Noor, a staff engineer, built the loop everyone now describes: a morning automation that reads overnight CI failures and open issues, drafts fixes in isolated checkouts, has a second agent review them, opens PRs, and leaves a tidy state file saying what's done and what's next. For three weeks it was the best tool on the team — and then it became the subject of three uncomfortable meetings. Finance asked why one weekend's token bill spiked: the loop had spent two days enthusiastically retrying against a broken test environment with nobody watching. Security asked where the loop's credentials lived: a config file on Noor's laptop, holding her personal tokens, running under her identity at 6 a.m. And her director asked the question with no answer at all: four other engineers had copied the pattern, each differently — so how many loops did the org have, what could each touch, and who approved any of it? The loop worked. The runtime was a laptop, and everything wrong traced back to that.

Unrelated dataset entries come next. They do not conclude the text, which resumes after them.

namespace Literature.MathematicalPhysics.QuantumFieldTheory.Balaban1983to89.B15TreeGauge196

open B7Prop1Explicit B8Lemma1NonAbelian B16Ineq382
open B15TreeGauge196Bridge (bondOf wordBonds wordBonds_nil wordBonds_cons wordBonds_append wordBonds_contour)

variable {n : ℕ}

/-! ## §4 The gauge conditions of `T₀` with one threshold per pair, and the claim of p. 196 -/

section TreeConditions

variable {lo hi : ℕ → Site (n + 3)} {τs : ℕ → ℤ} {τ : ℤ} {m : ℕ} {G : Type*} [Group G]

/-- **p. 196: "We fix the gauge putting the bond variables equal to 1 for bonds belonging to the tree graph"**, for the `T₀` with one
threshold per pair: `V′ = 1` along every contour `Γ^{i}_{yⁱ,x}` OF THRESHOLD `τs i` of every layer `i`, and on the external bonds
`⟨yⁱ⁺¹ − e₁, yⁱ⁺¹⟩` of the inner domains `Pⁱ⁺¹`, `i + 1 < m`. [cite: Balaban1989LargeFieldI, p.196] -/
structure T0GaugeV (V' : Site (n + 3) → Fin (n + 3) → G) (lo hi : ℕ → Site (n + 3)) (τs : ℕ → ℤ) (m : ℕ) : Prop where
  tree : ∀ i, i < m → ∀ x ∈ layer lo hi i, BondsOneAlong V' (lo i) (contour (lo i) (hi i) (τs i) x)
  ext : ∀ i, i + 1 < m → V' (lo (i + 1) - e i0) i0 = 1

variable {V' V₀ : Site (n + 3) → Fin (n + 3) → G}

/-- Generation 5's gauge conditions are the constant-sequence case. [cite: Balaban1989LargeFieldI, p.196] -/
theorem t0GaugeV_const_iff : T0GaugeV V' lo hi (fun _ => τ) m ↔ T0Gauge V' lo hi τ m :=
  ⟨fun h => ⟨h.tree, h.ext⟩, fun h => ⟨h.tree, h.ext⟩⟩

/-- The gauge conditions hold along the chain words (these pass through usual contours and external bonds only, whatever the
thresholds). [cite: Balaban1989LargeFieldI, p.196] -/
theorem T0GaugeV.bondsOneAlong_chainWord (hT : T0GaugeV V' lo hi τs m) (hC : ChainGeomV lo hi τs m) :
    ∀ {i : ℕ}, i < m → BondsOneAlong V' (lo 0) (chainWord lo i)
  | 0, _ => bondsOneAlong_nil
  | i + 1, him => by
    have him' : i < m := by omega
    rw [chainWord_succ_eq (hC.chainGeom him') (Nat.lt_succ_self i), bondsOneAlong_append, add_disp_chainWord,
      bondsOneAlong_append, bondsOneAlong_cons, disp_contour,
      show lo i + (lo (i + 1) - e i0 - lo i) = lo (i + 1) - e i0 by abel, stepHol_true]
    exact ⟨hT.bondsOneAlong_chainWord hC him',
      hT.tree i him' _ ((hC.chainGeom him').extEnd_mem_layer le_rfl), hT.ext i him, bondsOneAlong_nil⟩

/-- **The gauge conditions hold along every `T₀`-path.** [cite: Balaban1989LargeFieldI, p.196] -/
theorem T0GaugeV.bondsOneAlong_t0word (hT : T0GaugeV V' lo hi τs m) (hC : ChainGeomV lo hi τs m) {i : ℕ} (him : i < m)
    {x : Site (n + 3)} (hx : x ∈ layer lo hi i) : BondsOneAlong V' (lo 0) (t0word lo hi (τs i) i x) := by
  rw [t0word, bondsOneAlong_append, add_disp_chainWord]
  exact ⟨hT.bondsOneAlong_chainWord hC him, hT.tree i him x hx⟩

/-- **[V] p. 381: "v is determined by V₀ only, because V′ satisfies the conditions"** — on `𝐁₀` the gauge function built from `V″
= V′V₀` ((1.81)) is the one built from `V₀`. [cite: Balaban1989LargeFieldI, p.196] -/
theorem T0GaugeV.t0GaugeFnV_mulCfg (hT : T0GaugeV V' lo hi τs m) (hC : ChainGeomV lo hi τs m) {i : ℕ} (him : i < m)
    {x : Site (n + 3)} (hx : x ∈ layer lo hi i) : t0GaugeFnV (mulCfg V' V₀) lo hi τs x = t0GaugeFnV V₀ lo hi τs x := by
  rw [hC.t0GaugeFnV_eq_hol _ him hx, hC.t0GaugeFnV_eq_hol _ him hx,
    hol_mulCfg_eq_of_bondsOneAlong (hT.bondsOneAlong_t0word hC him hx)]

end TreeConditions

section Claim

variable {𝔸 : Type*} [NormedRing 𝔸] [NormOneClass 𝔸]

/-- **[IV] p. 196: "The regularity conditions for V″, V₀, and the gauge fixing for V′"** on the chain `Λ = P⁰ ⊃ ⋯ ⊃ Pᵐ` with ONE
THRESHOLD PER PAIR, in the variables of (1.81) `V″ = V′V₀`: the chain geometry `ChainGeomV`, sides of `Λ` of at most `W + 1`
sites, `U1`-valued `V′`, `V₀`; the plaquettes of `V″ = V′V₀` with corners in `𝐁₀` deviate from `1` by `≤ ε″` and those of `V₀` by
`≤ ε₀`; and the tree gauge `T₀`: `V′ = 1` along every contour (of the pair's own threshold) of every layer and on the external
bonds. [cite: Balaban1989LargeFieldI, p.196 (bound on V′)] -/
structure RegHypT0V (lo hi : ℕ → Site (n + 3)) (τs : ℕ → ℤ) (m W : ℕ) (V' V₀ : Site (n + 3) → Fin (n + 3) → 𝔸ˣ)
    (ε'' ε₀ : ℝ) : Prop where
  chain : ChainGeomV lo hi τs m
  width : ∀ κ, hi 0 κ - lo 0 κ ≤ W
  unit' : ∀ x κ, V' x κ ∈ U1 𝔸
  unit₀ : ∀ x κ, V₀ x κ ∈ U1 𝔸
  eps''_nonneg : 0 ≤ ε''
  eps₀_nonneg : 0 ≤ ε₀
  plaq'' : B16Ineq382.PlaqSmallOn (B0 lo hi m) (mulCfg V' V₀) ε''
  plaq₀ : B16Ineq382.PlaqSmallOn (B0 lo hi m) V₀ ε₀
  tree : T0GaugeV V' lo hi τs m

variable {lo hi : ℕ → Site (n + 3)} {τs : ℕ → ℤ} {τ : ℤ} {m W : ℕ} {V' V₀ : Site (n + 3) → Fin (n + 3) → 𝔸ˣ} {ε'' ε₀ : ℝ}

/-- Generation 5's hypotheses are the constant-sequence case. [cite: Balaban1989LargeFieldI, p.196 (bound on V′)] -/
theorem RegHypT0.regHypT0V (H : RegHypT0 lo hi τ m W V' V₀ ε'' ε₀) : RegHypT0V lo hi (fun _ => τ) m W V' V₀ ε'' ε₀ :=
  ⟨H.chain.chainGeomV, H.width, H.unit', H.unit₀, H.eps''_nonneg, H.eps₀_nonneg, H.plaq'', H.plaq₀,
    t0GaugeV_const_iff.mpr H.tree⟩

/-- `V″ = V′V₀` satisfies §3's hypotheses with `ε″`. [cite: Balaban1989LargeFieldI, p.196 (bound on V′)] -/
theorem RegHypT0V.t0Hyp'' (H : RegHypT0V lo hi τs m W V' V₀ ε'' ε₀) : T0HypV lo hi τs m W (mulCfg V' V₀) ε'' :=
  ⟨H.chain, H.width, mulCfg_mem H.unit' H.unit₀, H.eps''_nonneg, H.plaq''⟩

/-- `V₀` satisfies §3's hypotheses with `ε₀`. [cite: Balaban1989LargeFieldI, p.196 (bound on V′)] -/
theorem RegHypT0V.t0Hyp₀ (H : RegHypT0V lo hi τs m W V' V₀ ε'' ε₀) : T0HypV lo hi τs m W V₀ ε₀ :=
  ⟨H.chain, H.width, H.unit₀, H.eps₀_nonneg, H.plaq₀⟩

/-- **[IV] p. 196, the claim "|V′ − 1| < O(1)M²NR_k⁴ε_k on 𝐁₀", object level on ALL of `𝐁₀`, ONE THRESHOLD PER PAIR** (single-scale
model, explicit constant): in the situation `RegHypT0V`, every bond `b = ⟨x, x + e_μ⟩` with both ends in `𝐁₀` satisfies `‖V′(b) −
1‖ ≤ ((d² + 12)W² + dW)(ε″ + ε₀)`.  Proof: `V′(b) = v(x)⁻¹·[(V′V₀)^v(b)·(V₀^v(b))⁻¹]·v(x)` (`fluct_eq_conj`) with `v` the `T₀` gauge
function of `V₀`, which on `𝐁₀` is also that of `V″ = V′V₀` (`T0GaugeV.t0GaugeFnV_mulCfg`); both gauge-fixed factors are
controlled by §3. [cite: Balaban1989LargeFieldI, p.196 (bound on V′)] -/
theorem RegHypT0V.norm_fluct_sub_one_le (H : RegHypT0V lo hi τs m W V' V₀ ε'' ε₀) {x : Site (n + 3)} {μ : Fin (n + 3)}
    (hx : x ∈ B0 lo hi m) (hx' : x + e μ ∈ B0 lo hi m) :
    ‖((V' x μ : 𝔸ˣ) : 𝔸) - 1‖ ≤ ((((n : ℝ) + 3) ^ 2 + 12) * (W : ℝ) ^ 2 + (n + 3) * W) * (ε'' + ε₀) := by
  obtain ⟨i, him, hxi⟩ := hx
  obtain ⟨j, hjm, hxj⟩ := hx'
  set v := t0GaugeFnV V₀ lo hi τs with hv
  have hvx : v x ∈ U1 𝔸 := hol_mem H.unit₀ _ _
  set A := gaugeAct v (mulCfg V' V₀) x μ with hA
  set B := gaugeAct v V₀ x μ with hB
  -- `A` is the bond variable of `V″` in ITS `T₀` gauge (the two gauge functions agree at `x` and `x + e_μ`)
  have hAeq : A = gaugeAct (t0GaugeFnV (mulCfg V' V₀) lo hi τs) (mulCfg V' V₀) x μ := by
    simp only [hA, gaugeAct, hv, H.tree.t0GaugeFnV_mulCfg H.chain him hxi, H.tree.t0GaugeFnV_mulCfg H.chain hjm hxj]
  have hAle : ‖(A : 𝔸) - 1‖ ≤ ((((n : ℝ) + 3) ^ 2 + 12) * (W : ℝ) ^ 2 + (n + 3) * W) * ε'' := by
    rw [hAeq]; exact H.t0Hyp''.norm_gauge_bond_sub_one_le him hjm hxi hxj
  have hBle : ‖(B : 𝔸) - 1‖ ≤ ((((n : ℝ) + 3) ^ 2 + 12) * (W : ℝ) ^ 2 + (n + 3) * W) * ε₀ :=
    H.t0Hyp₀.norm_gauge_bond_sub_one_le him hjm hxi hxj
  have hAU : A ∈ U1 𝔸 := gaugeAct_mem (mulCfg_mem H.unit' H.unit₀) (fun _ => hol_mem H.unit₀ _ _) x μ
  have hBU : B ∈ U1 𝔸 := gaugeAct_mem H.unit₀ (fun _ => hol_mem H.unit₀ _ _) x μ
  have hBinv : ‖((B⁻¹ : 𝔸ˣ) : 𝔸) - 1‖ ≤ ‖(B : 𝔸) - 1‖ := norm_inv_sub_one_le hBU
  have hAB : ‖((A * B⁻¹ : 𝔸ˣ) : 𝔸) - 1‖ ≤ ‖(A : 𝔸) - 1‖ + ‖((B⁻¹ : 𝔸ˣ) : 𝔸) - 1‖ := norm_units_mul_sub_one_le hAU
  have hconj : ‖(((v x)⁻¹ : 𝔸ˣ) : 𝔸) * ((A * B⁻¹ : 𝔸ˣ) : 𝔸) * ((v x : 𝔸ˣ) : 𝔸) - 1‖ ≤ ‖((A * B⁻¹ : 𝔸ˣ) : 𝔸) - 1‖ :=
    norm_units_inv_conj_sub_one_le hvx _
  have heq : ((V' x μ : 𝔸ˣ) : 𝔸) = (((v x)⁻¹ : 𝔸ˣ) : 𝔸) * ((A * B⁻¹ : 𝔸ˣ) : 𝔸) * ((v x : 𝔸ˣ) : 𝔸) := by
    rw [← Units.val_mul, ← Units.val_mul, ← fluct_eq_conj v V' V₀ x μ]
  rw [heq]
  have hsum : ((((n : ℝ) + 3) ^ 2 + 12) * (W : ℝ) ^ 2 + (n + 3) * W) * ε'' +
      ((((n : ℝ) + 3) ^ 2 + 12) * (W : ℝ) ^ 2 + (n + 3) * W) * ε₀ =
      ((((n : ℝ) + 3) ^ 2 + 12) * (W : ℝ) ^ 2 + (n + 3) * W) * (ε'' + ε₀) := by ring
  linarith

This post takes loop engineering seriously on its own terms — what it is, why it's genuinely the next layer of the discipline, where its sharp edges are — and then does the mapping Noor's director was implicitly asking for: each primitive of the loop, translated from laptop convention to governed infrastructure. The vocabulary follows Osmani's essay and the surrounding discussion; the enterprise half follows TrueFoundry's Agent Harness documentation. The honest summary of the gap is one sentence: loops are a runtime problem wearing a workflow costume.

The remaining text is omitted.